The bill also implements the joint report recommendations to provide a preamble in our family violence law in all states and territories. The preamble introduces important principles into our law and explains the nature, features and dynamics of family violence. It makes clear that family violence is not acceptable and that freedom from family violence is a human right and should be protected by our justice system. It also recognises the heavily gendered nature of family violence and that it can occur in all strata of our society.The bill expands the definition of family violence to expressly include a broader range of behaviours, including emotional, psychological and economic abuse. This definition covers commonly acknowledged forms of family violence and reflects well-established research into the nature of this type of violence. The responses to domestic and family violence have traditionally focused, of course, on the physical means of violence but this reform that we will vote on today highlights that non-physical forms of violence are equally unacceptable.

The bill will also build on the work currently being completed at a national level to improve Australia-wide responses to this problem. As I have indicated, it will introduce a national domestic violence order to allow for the recognition of domestic violence orders in one jurisdiction across all others. The bill introduces the model scheme laws agreed to by COAG to this end.

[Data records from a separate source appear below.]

import Literature.AlgebraicGeometry.Motives.MixedHodgeStructureCatDualWeightTruncation
import Literature.AlgebraicGeometry.Motives.MixedHodgeStructureCatWeightTruncation
import HarnessLib

/-!
# Duality reverses the weight subquotients: `(W_{[a,b]} X)^∨ ≅ W_{[-b,-a]}(X^∨)`, in particular `(Gr^W_k X)^∨ ≅ Gr^W_{-k}(X^∨)`, functorially

Layer `Literature/AlgebraicGeometry/Motives` (lane `lit-hodgefound`), the categorical dictionary of mixed Hodge structures, continuing
`Motives/MixedHodgeStructureCatDualWeightTruncation` (`dualWeightQuotIso k X : (X ∕ W_k X)^∨ ≅ W_{-k-1}(X^∨)`,
`weightQuotDualIso k X : X^∨ ∕ W_{-k-1}(X^∨) ≅ (W_k X)^∨`) and `Motives/MixedHodgeStructureCatWeightTruncation` (the weight truncations
`weightTrunc a b = W_b ∕ W_{a-1}`, `weightTruncπ a b : W_b ⟶ W_{[a,b]}`, the comparison `weightTruncComm a b : W_b ⋙ (− ∕ W_{a-1}) ≅ (− ∕ W_{a-1}) ⋙ W_b`,
and `weightTruncSelfIso k : W_{[k,k]} ≅ Gr^W_k`).  For the dual mixed Hodge structure (`W_r(X^∨) = (W_{-r-1} X)^⊥`: Deligne 1.1.6–1.1.7,
Fujiki (1.6.2) a), Cattani–El Zein–Griffiths–Lê §3.2.2.7) the weight subquotients are exchanged with `[a, b] ↦ [-b, -a]`:

* §1 the index isomorphisms `weightFunctorCongr (h : i = j) : W_i ≅ W_j` (inclusions both ways — NOT `eqToIso`, so that underlying vectors compute)
  and finiteness of `W_{[a,b]} X`;
* §2 **`dualWeightTruncIso a b X : (W_{[a,b]} X)^∨ ≅ W_{[-b,-a]}(X^∨)`**, the composite
  `(W_b X ∕ W_{a-1})^∨ ≅ W_{-a}((W_b X)^∨) ≅ W_{-a}(X^∨ ∕ W_{-b-1}) ≅ W_{-a}(X^∨) ∕ W_{-b-1}`; it is CHARACTERISED by the commutative square
  `(W_{-a} X^∨ ↠ W_{[-b,-a]} X^∨) ≫ (≅)⁻¹ ≫ (W_b X ↠ W_{[a,b]} X)^∨ = (W_{-a} X^∨ ↪ X^∨) ≫ (W_b X ↪ X)^∨` (a form `ψ` on `X` killing `W_{a-1} X`
  goes to the form `[w] ↦ ψ(w)` on `W_b X ∕ W_{a-1}`), and it is NATURAL in `X`:
  `(W_{[a,b]} f)^∨ ≫ (≅)_X = (≅)_Y ≫ W_{[-b,-a]}(f^∨)`;
* §3 **`dualGrWIso k X : (W_{[k,k]} X)^∨ ≅ Gr^W_{-k}(X^∨)`** (`= (gr (-k) ⋙ ofPure (-k)).obj X^∨`; with `weightTruncSelfIso k : W_{[k,k]} ≅ Gr^W_k`
  this is «`(Gr^W_k X)^∨ ≅ Gr^W_{-k}(X^∨)`», El Zein §II.0.2 / the tree's unbundled `MixedHodgeStructure.dualGrHom`);
* §4 on the finite-dimensional full subcategory: `finWeightTrunc a b`, and the natural isomorphism
  **`dualWeightTruncNatIso a b : (finWeightTrunc a b).op ⋙ dualFunctor ≅ dualFunctor ⋙ finWeightTrunc (-b) (-a)`**.

Everything is PROVED; no named fact, no instance, no notation.

Sources, verbatim.  E. Cattani, F. El Zein, P. A. Griffiths, Lê D. T. (eds.), *Hodge Theory* (Princeton Math. Notes 49, 2014) [CattaniElZeinGriffithsLe2014],
§3.2.2.7 p. 163 (`W_r Hom(H, H')`; «In particular, the dual `H^*` of a mixed Hodge structure `H` is an MHS»), §3.2.1.2 p. 152 (the two induced
filtrations on a subquotient), Def. 3.2.15, Lemma 3.2.20, Cor. 3.2.21.  P. Deligne, *Théorie de Hodge II* (1971) [DeligneHodgeII1971], 1.1.6–1.1.7,
1.1.11, Déf. 2.3.1 (`Gr^W_k = W_k ∕ W_{k-1}`).  A. Fujiki, *Duality of mixed Hodge structures of algebraic varieties*, Publ. RIMS 16 (1980) [Fujiki1980],
(1.6.2) a)–b).  F. El Zein, *Mixed Hodge structures*, Trans. AMS 275 (1983) [Elzein1983], §II.0.2 («`Gr^W_r H ≃ Hom(Gr^W_{-r} K, K')`» for the dual
filtration) — through the tree's `Motives/MixedHodgeStructureDualGr`.  Category theory (`NatIso.ofComponents`, full subcategories) is Mathlib's [folklore].

## Main results

* §1 `weightFunctorCongr` (`_hom`, `_inv`, `coe_weightFunctorCongr_hom_app_apply`), `finite_weightTrunc_obj`.
* §2 **`dualWeightTruncIso`**, `dualWeightTruncIso_inv`, **`weightTruncπ_app_comp_dualWeightTruncIso_inv_comp_transposeHom_weightTruncπ_app`** (the
  characterising square), **`transposeHom_weightTrunc_map_comp_dualWeightTruncIso_hom`** (naturality), `dualWeightTruncIso_inv_naturality`.
* §3 **`dualGrWIso`** (`_hom`).
* §4 `finWeightTrunc` (`_obj_obj`, `_map_hom`), **`dualWeightTruncNatIso`** (`_hom_app_hom`).

## References

* [CattaniElZeinGriffithsLe2014] E. Cattani et al. (eds.), Hodge Theory, Princeton Math. Notes 49 (2014), §3.2.1.2, §3.2.2.7, Def. 3.2.15, Lemma 3.2.20, Cor. 3.2.21.
* [DeligneHodgeII1971] P. Deligne, Théorie de Hodge II, Publ. Math. IHÉS 40 (1971), 1.1.6–1.1.7, 1.1.11, Déf. 2.3.1.
* [Fujiki1980] A. Fujiki, Duality of mixed Hodge structures of algebraic varieties, Publ. RIMS 16 (1980), (1.6.2).
* [Elzein1983] F. El Zein, Mixed Hodge structures, Trans. Amer. Math. Soc. 275 (1983), §II.0.2.

## Provenance

Lane `lit-hodgefound` (summit `HodgeConjecture`), seat `lit-hodgefound-p36` (literature-prover, generation 47, row g47-#9).
-/

noncomputable section

open CategoryTheory Opposite

namespace Literature.AlgebraicGeometry.Motives

universe u

namespace MixedHodgeStructureCat

open MixedHodgeStructure (SubMixedHodgeStructure)

/-! ## §1 Index isomorphisms `W_i ≅ W_j` for `i = j`; finiteness of `W_{[a,b]} X` -/

/-- **`W_i ≅ W_j` for `i = j`**, built from the inclusions `weightLE` in both directions (so that on vectors both directions are the identity
`by rfl`, unlike `eqToIso`). [cite: CattaniElZeinGriffithsLe2014, Def. 3.2.15] -/
def weightFunctorCongr {i j : ℤ} (h : i = j) : weightFunctor.{u} i ≅ weightFunctor.{u} j where
  hom := weightLE h.le
  inv := weightLE h.ge
  hom_inv_id := (weightLE_comp_weightLE _ _).trans (weightLE_refl i)
  inv_hom_id := (weightLE_comp_weightLE _ _).trans (weightLE_refl j)

/-- Unfolding `weightFunctorCongr` (hom). [cite: CattaniElZeinGriffithsLe2014, Def. 3.2.15] -/
theorem weightFunctorCongr_hom {i j : ℤ} (h : i = j) : (weightFunctorCongr.{u} h).hom = weightLE h.le := rfl

/-- Unfolding `weightFunctorCongr` (inv). [cite: CattaniElZeinGriffithsLe2014, Def. 3.2.15] -/
theorem weightFunctorCongr_inv {i j : ℤ} (h : i = j) : (weightFunctorCongr.{u} h).inv = weightLE h.ge := rfl

/-- On vectors `weightFunctorCongr` is the identity. [cite: CattaniElZeinGriffithsLe2014, Def. 3.2.15] -/
@[simp]
theorem coe_weightFunctorCongr_hom_app_apply {i j : ℤ} (h : i = j) (X : MixedHodgeStructureCat.{u}) (x : ↥(X.str.W i)) :
    Subtype.val (MixedHodgeStructure.Hom.toLinearMap ((weightFunctorCongr h).hom.app X) x) = (x : X) := rfl

/-- `W_{[a,b]} X = W_b X ∕ W_{a-1}(W_b X)` is finite-dimensional when `X` is. [cite: CattaniElZeinGriffithsLe2014, Def. 3.2.15 and Lemma 3.2.20] -/
theorem finite_weightTrunc_obj (a b : ℤ) (X : MixedHodgeStructureCat.{u}) [Module.Finite ℚ X] : Module.Finite ℚ ((weightTrunc a b).obj X) :=
  haveI := finite_weightFunctor_obj b X
  finite_weightQuotFunctor_obj (a - 1) ((weightFunctor b).obj X)

/-! ## §2 `(W_{[a,b]} X)^∨ ≅ W_{[-b,-a]}(X^∨)` -/

section Ambient

variable (a b k : ℤ) {X Y : MixedHodgeStructureCat.{u}} [Module.Finite ℚ X] [Module.Finite ℚ Y]

variable (X) in
/-- **`(W_{[a,b]} X)^∨ ≅ W_{[-b,-a]}(X^∨)`** in `MixedHodgeStructureCat`: the composite of
`(W_b X ∕ W_{a-1}(W_b X))^∨ ≅ W_{-(a-1)-1}((W_b X)^∨)` (`dualWeightQuotIso (a-1)` at `W_b X`), `W_{-(a-1)-1} ≅ W_{-a}`,
`W_{-a}((W_b X)^∨) ≅ W_{-a}(X^∨ ∕ W_{-b-1}(X^∨))` (`W_{-a}` applied to `(weightQuotDualIso b X)⁻¹`) and
`W_{-a}(X^∨ ∕ W_{-b-1}) ≅ W_{-a}(X^∨) ∕ W_{-b-1}(W_{-a}(X^∨)) = W_{[-b,-a]}(X^∨)` (`(weightTruncComm (-b) (-a))⁻¹`).
[cite: Fujiki1980, (1.6.2) a)–b)] [cite: CattaniElZeinGriffithsLe2014, §3.2.2.7 and §3.2.1.2] [cite: DeligneHodgeII1971, 1.1.6–1.1.7 and 1.1.11] -/
def dualWeightTruncIso :
    (haveI := finite_weightTrunc_obj a b X; of ((weightTrunc a b).obj X).str.dual) ≅ (weightTrunc (-b) (-a)).obj (of X.str.dual) :=
  haveI := finite_weightFunctor_obj b X
  dualWeightQuotIso (a - 1) ((weightFunctor b).obj X) ≪≫
    (weightFunctorCongr (show -(a - 1) - 1 = -a by ring)).app _ ≪≫
    (weightFunctor (-a)).mapIso (weightQuotDualIso b X).symm ≪≫
    ((weightTruncComm (-b) (-a)).app (of X.str.dual)).symm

The Personal Violence Bill provides a scheme for personal violence and workplace violence orders similar to that available under the current Domestic Violence and Protection Orders Act. Workplace protection orders and personal protection orders are important tools to protect people from violence in situations that are not family violence. The Personal Violence Bill will retain the existing legally enforceable mechanism to facilitate the safety and protection of people who fear or experience personal violence individually or in a workplace.

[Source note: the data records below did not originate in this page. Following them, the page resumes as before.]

/-
Origin: expansion seat `planner-pub-hodgecm-pv13-g3-0`, handover #2b 2026-08-18T06:32:59Z (`HOME/pub-hodgecm-pv13-g3/lean/Pv13g3/SplitPlaceDilation.lean`, md5 5121f070, 162 lines);
landed by the gen-7 packager in gate run 25 as `HodgeCM/PerL34/SplitPlaceDilation.lean` (import ^import Pv13g3\.→import HodgeCM.PerL34. ×1).
-/
/-
Copyright: HodgeCM publication cell (pub-hodgecm), DAG node N31 — seam S3, split places: the D4 dictionary
(prover pv13, gen 3).  Released under the package licence.

# The split-place model datum from the dilation model, with `q` KERNEL

Source under adjudication (NOT cited as a fact; this file PROVES typed pieces of it):
PerL v5 = `inputs/2001/summits__hodge-w-picard-modular-quadrilinear-period-galois-
closure__free__y1__paper__paper.tex` (= `…__work__paper-v5-d912a121.tex`, 738 l.), Lemma 4.2(b), proof,
tex ll. 610–611 and 628–631, VERBATIM:

  610–611: Each $I_v$ is absolutely convergent ($\U(W_i)(L_{0,v})$ is compact unless $v$ splits in $L$,
           where it is $L_{0,v}^\times$ acting on $\cS(L_{0,v}^3)$ by $(\omega(y)\phi)(x)=|y|^{3/2}
           \phi(yx)$ up to a unitary character, so that $|\langle\omega_v(y)\phi_v,\phi_v\rangle|
           \ll\min(|y|,|y|^{-1})^{3/2}$)
  628–631: Enlarging $S$, for $v\notin S$ also $\phi_v=\phi_v^0$ and all splitting data are unramified,
           and $I_v(\phi^0_v)=1$ resp.\ $I_v(\phi^0_v)=\sum_{n\in\Z}q_v^{-3|n|/2}a_v^{n}=(1-q_v^{-3})\,
           |1-a_vq_v^{-3/2}|^{-2}$ at split $v$, where $a_v:=\chi'_v(\varpi_v)\nu_v(\varpi_v)$ with
           $\nu_v$ the (unramified) auxiliary character of the Weil representation, $|a_v|=1$ (measures
           giving the maximal compact subgroups volume $1$).

## What this file does

* **`inner_ball_dilationRep_zpow_tOf`** — in pv07-g2's dilation model (`LocalFactors.DilationModel`:
  `(ω(y)f)(x) = ν(y) δ(y)^{1/2} f(yx)` on `L²(F³)`, `φ⁰ = 1_B`, `B = closedBall 0 ρ` of volume one, `ν`
  unramified) the lattice coefficients are `⟪1_B, ω(ϖⁿ)1_B⟫ = (q^{-3/2})^{|n|} ν(ϖ)ⁿ` with
  **`q := LocalModulus.resIndex ϖ = [𝒪 : ϖ𝒪]`** — pv07-g2's `splitIntegrand_f_eqOn_shell_resIndex` (their
  `…_tOf` with its displayed hypothesis `hq : δ_F(ϖ) = q⁻¹`, "[Weil BNT I §4 Thm 6]", DISCHARGED KERNEL by
  this seat's `LocalModulus.distribHaarChar_uniformizer`), specialised to `χ′ = 1` and the lattice point
  `ϖⁿ`; nothing of Weil is cited.
* **`splitPlaceModelOfDilation`** — the D4 DICTIONARY, typed: given the place valuation `ord` on `G i` with
  kernel `B i` and uniformizer `ϖ`, a uniformizer `ϖF` of the local field `F` (`‖ϖF‖ < 1`), and the ONE
  identification the tex asserts at l. 610–611 + 628 restricted to the lattice,
  `coeff_eq : ⟪φ, ω(ι_i ϖⁿ) φ⟫ = ⟪1_B, dilationRep(ϖFⁿ) 1_B⟫` (l. 610–611 "[at split `v`] it is
  `L_{0,v}^×` acting on `𝒮(L_{0,v}³)` by `(ω(y)φ)(x)=|y|^{3/2}φ(yx)` up to a unitary character", l. 628
  "`φ_v = φ_v⁰`"), it produces
  `SplitShells.SplitPlaceModel B D ω φ χ′ i (resIndex ϖF) (χ′_i ϖ) (ν ϖF)` — hence (SplitShells) the six
  split fields of pv09-g3's `UnramifiedPlaceData` — the numerics being `LocalModulus.two_le_resIndex`
  (`two_le_q`), `norm_chiPi`, `norm_nuPi`.
RESIDUAL (named, typed, not cited): the hypothesis `coeff_eq` itself = tex l. 610–611 + 628 for the
global `ω` (that the restricted-tensor-product Weil representation has the dilation ("Schrödinger") local
component at a split place under `U(W_{i,v}) ≅ L_{0,v}^×`, and that `φ = ⊗ φ_v` has `φ_v = φ_v⁰ = 1_{𝒪_v³}`
there) — the statement pv09-g3's GAPS calls "D4 model equation"; and the arithmetic normalisation
`resIndex ϖ_v = N(v)` used by the global Euler product (pv13 gen 1 `summable_t`; pv07-g2's `resIndex_padic`
is its `ℚ_p` instance) is set-up bookkeeping of the place indexing, not a claim of the tex proof.
Nothing is cited; no hypothesis names PerL, QW8 or a 2001-programme claim.  Axioms = the standard trio.
Unit `pub-hodgecm-pv13-g3` (DAG-node prover #13, generation 3), 2026-08-18.

Imports: `Pv13g3.SplitShells` ↦ `HodgeCM.PerL34.SplitShells` (this seat, handed with this file) and the
LANDED (run 24) `HodgeCM.PerL34.LocalFactors.DilationResIndex` (pv07-g2; closure: pv07-g2's `DilationModel`,
`DilationUnramified`, `DilationModulus` and this seat's `HodgeCM.PerL34.LocalModulus`).
-/
import Summits.HodgeConjecture.HodgeCM.PerL34.SplitShells
import Summits.HodgeConjecture.HodgeCM.PerL34.LocalFactors.DilationResIndex

set_option autoImplicit false

noncomputable section

open MeasureTheory MeasureTheory.Measure Set Metric Function Complex ComplexConjugate

open scoped RestrictedProduct InnerProductSpace NNReal

namespace HodgeCM.PerL34.SplitPlaceDilation

open HodgeCM.PerL34.PureTensor HodgeCM.PerL34.AdelicFactorisation HodgeCM.PerL34.RestrictedMeasure
  HodgeCM.PerL34.EulerFactorisation HodgeCM.PerL34.LocalFactors.DilationModel HodgeCM.PerL34.LocalModulus
  HodgeCM.PerL34.SplitShells

/-! ## §1 The lattice coefficients of the dilation model, `q` kernel -/

section model

variable {F : Type} [NontriviallyNormedField F] [IsUltrametricDist F] [ProperSpace F]

attribute [local instance] unitsBorel

omit [IsUltrametricDist F] [ProperSpace F] in
/-- `borel Fˣ` is a Borel structure (pv07-g2's local instance, re-registered locally) -/
theorem borelSpace_units' : BorelSpace Fˣ := borelSpace_units

attribute [local instance] borelSpace_units'

omit [IsUltrametricDist F] [ProperSpace F] in
/-- (Ported verbatim from the HodgeCMPerL package; no docstring in the source.) -/
theorem zpow_mem_shell (ϖ : Fˣ) (n : ℤ) : ϖ ^ n ∈ LocalFactors.DilationModel.shell ϖ n := by
  rw [mem_shell_iff, Units.val_zpow_eq_zpow_val, norm_zpow]

omit [IsUltrametricDist F] [ProperSpace F] in
/-- `‖ν(ϖF)‖ = 1` (numerics field `nu_norm`) -/
theorem norm_nuPi (ν : Fˣ →* Circle) (ϖF : Fˣ) : ‖((ν ϖF : Circle) : ℂ)‖ = 1 := Circle.norm_coe _

variable [MeasurableSpace (Fin 3 → F)] [BorelSpace (Fin 3 → F)] (μV : Measure (Fin 3 → F)) [μV.IsAddHaarMeasure]
  (ρ : ℝ) (ν : Fˣ →* Circle)

/-- the model integrand with trivial `χ′` IS the coefficient -/
theorem splitIntegrand_one_f (μG : Measure Fˣ) [μG.IsHaarMeasure] [μG.Regular] (y : Fˣ) :
    (splitIntegrand μV 0 ρ μG ν 1).f y = ⟪ballIndicator μV 0 ρ, dilationRep μV ν y (ballIndicator μV 0 ρ)⟫_ℂ := by
  change ⟪ballIndicator μV 0 ρ, dilationRep μV ν y (ballIndicator μV 0 ρ)⟫_ℂ * (((1 : Fˣ →* Circle) y : Circle) : ℂ)
    = _
  rw [MonoidHom.one_apply, Circle.coe_one, mul_one]

/-- **Tex l. 629–630 with `q_v` kernel**: `⟪1_B, ω(ϖⁿ) 1_B⟫ = (q^{-3/2})^{|n|} ν(ϖ)ⁿ`, `q = [𝒪 : ϖ𝒪]`, for
`vol(B) = 1`, `ν` unramified and `‖ϖ‖ < 1` (`2 ≤ q`: `LocalModulus.two_le_resIndex`). -/
theorem inner_ball_dilationRep_zpow_tOf (ϖ : Fˣ) (hϖ : ‖(ϖ : F)‖ < 1)
    (hν : ∀ u : Fˣ, ‖(u : F)‖ = 1 → ν u = 1) (hvol : μV.real (closedBall (0 : Fin 3 → F) ρ) = 1) (n : ℤ) :
    ⟪ballIndicator μV 0 ρ, dilationRep μV ν (ϖ ^ n) (ballIndicator μV 0 ρ)⟫_ℂ
      = ((EulerProduct.tOf (resIndex ϖ) : ℝ) : ℂ) ^ n.natAbs * ((ν ϖ : Circle) : ℂ) ^ n := by
  have key := splitIntegrand_f_eqOn_shell_resIndex μV ρ ν Measure.haar (1 : Fˣ →* Circle) ϖ hϖ hν
    (fun _ _ => rfl) hvol n (zpow_mem_shell ϖ n)
  rw [← splitIntegrand_one_f μV ρ ν Measure.haar, key]
  simp only [MonoidHom.one_apply, Circle.coe_one, one_mul]

end model

/-! ## §2 The D4 dictionary: `SplitPlaceModel` from the dilation model -/

section dictionary

variable {ι : Type} {G : ι → Type} [∀ i, CommGroup (G i)] [∀ i, MeasurableSpace (G i)]
  {Sub : ι → Type*} [∀ i, SetLike (Sub i) (G i)] [∀ i, SubgroupClass (Sub i) (G i)]
  (B : ∀ i, Sub i) [DecidableEq ι]
  {Sp : Type} [NormedAddCommGroup Sp] [InnerProductSpace ℂ Sp]
  (D : RestrictedProductMeasureDatum ι G (Πʳ j, [G j, B j]))
  (ω : (Πʳ j, [G j, B j]) →* (Sp ≃ₗᵢ[ℂ] Sp)) (φ : Sp) (χ : (Πʳ j, [G j, B j]) →* Circle)
  {F : Type} [NontriviallyNormedField F] [IsUltrametricDist F] [ProperSpace F]
  [MeasurableSpace (Fin 3 → F)] [BorelSpace (Fin 3 → F)] (μV : Measure (Fin 3 → F)) [μV.IsAddHaarMeasure]
  (ρ : ℝ) (ν : Fˣ →* Circle)

/-- **The D4 dictionary ⇒ the split-place datum.**  Place-`i` set-up data (`ord`, `ϖ`, `ker ord = B i`,
`B i` measurable of volume one, `φ` fixed by `ω(ι_i 𝒪_v^×)`, `χ′` unramified), a uniformizer `ϖF` of `F`,
`ν` unramified, `vol(B) = 1`, and the lattice identification `coeff_eq` (tex l. 610–611 on `{ϖⁿ}`) give the
`SplitPlaceModel` with `q = resIndex ϖF`, `chiPi = χ′_i(ϖ)`, `nuPi = ν(ϖF)`. -/
def splitPlaceModelOfDilation (i : ι) (ord : G i →* Multiplicative ℤ) (ϖ : G i)
    (ord_ϖ : ord ϖ = Multiplicative.ofAdd 1) (ker_ord : ∀ g : G i, ord g = 1 ↔ g ∈ B i)
    (measurableSet_B : MeasurableSet (B i : Set (G i))) (vol_B : D.ν i (B i : Set (G i)) = 1)
    (fixed : ∀ b : G i, b ∈ B i → ω (RestrictedProduct.mulSingle B i b) φ = φ)
    (unram : ∀ b : G i, b ∈ B i → χ (RestrictedProduct.mulSingle B i b) = 1)
    (ϖF : Fˣ) (hϖF : ‖(ϖF : F)‖ < 1) (hν : ∀ u : Fˣ, ‖(u : F)‖ = 1 → ν u = 1)
    (hvol : μV.real (closedBall (0 : Fin 3 → F) ρ) = 1)
    (coeff_eq : ∀ n : ℤ, localCoeff B ω φ i (ϖ ^ n)
      = ⟪ballIndicator μV 0 ρ, dilationRep μV ν (ϖF ^ n) (ballIndicator μV 0 ρ)⟫_ℂ) :
    SplitPlaceModel B D ω φ χ i (resIndex ϖF)
      (((χ (RestrictedProduct.mulSingle B i ϖ) : Circle) : ℂ)) (((ν ϖF : Circle) : ℂ)) where
  ord := ord
  ϖ := ϖ
  ord_ϖ := ord_ϖ
  ker_ord := ker_ord
  measurableSet_B := measurableSet_B
  vol_B := vol_B
  fixed := fixed
  unram := unram
  chiPi_eq := rfl
  coeff_zpow n := by rw [coeff_eq n, inner_ball_dilationRep_zpow_tOf μV ρ ν ϖF hϖF hν hvol n]

omit [∀ i, MeasurableSpace (G i)] in
/-- `‖χ′_i(ϖ)‖ = 1` (numerics field `chi_norm`) -/
theorem norm_chiPi (i : ι) (ϖ : G i) : ‖((χ (RestrictedProduct.mulSingle B i ϖ) : Circle) : ℂ)‖ = 1 :=
  Circle.norm_coe _

end dictionary

end HodgeCM.PerL34.SplitPlaceDilation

Finally, the Family Violence Bill includes some important changes to improve the court procedure in civil and criminal proceedings relating to this type of violence. This includes preventing a self-represented respondent from personally cross-examining an applicant for an order. This mechanism is already common practice in the criminal jurisdiction, which is why it was highlighted as an opportunity for reform in the civil sphere. This measure is supported through the ACT government’s safer families budget package by allocating funds to employ an additional registrar in the Law Courts and Tribunals Administration to cross-examine applicants on behalf of self-represented respondents.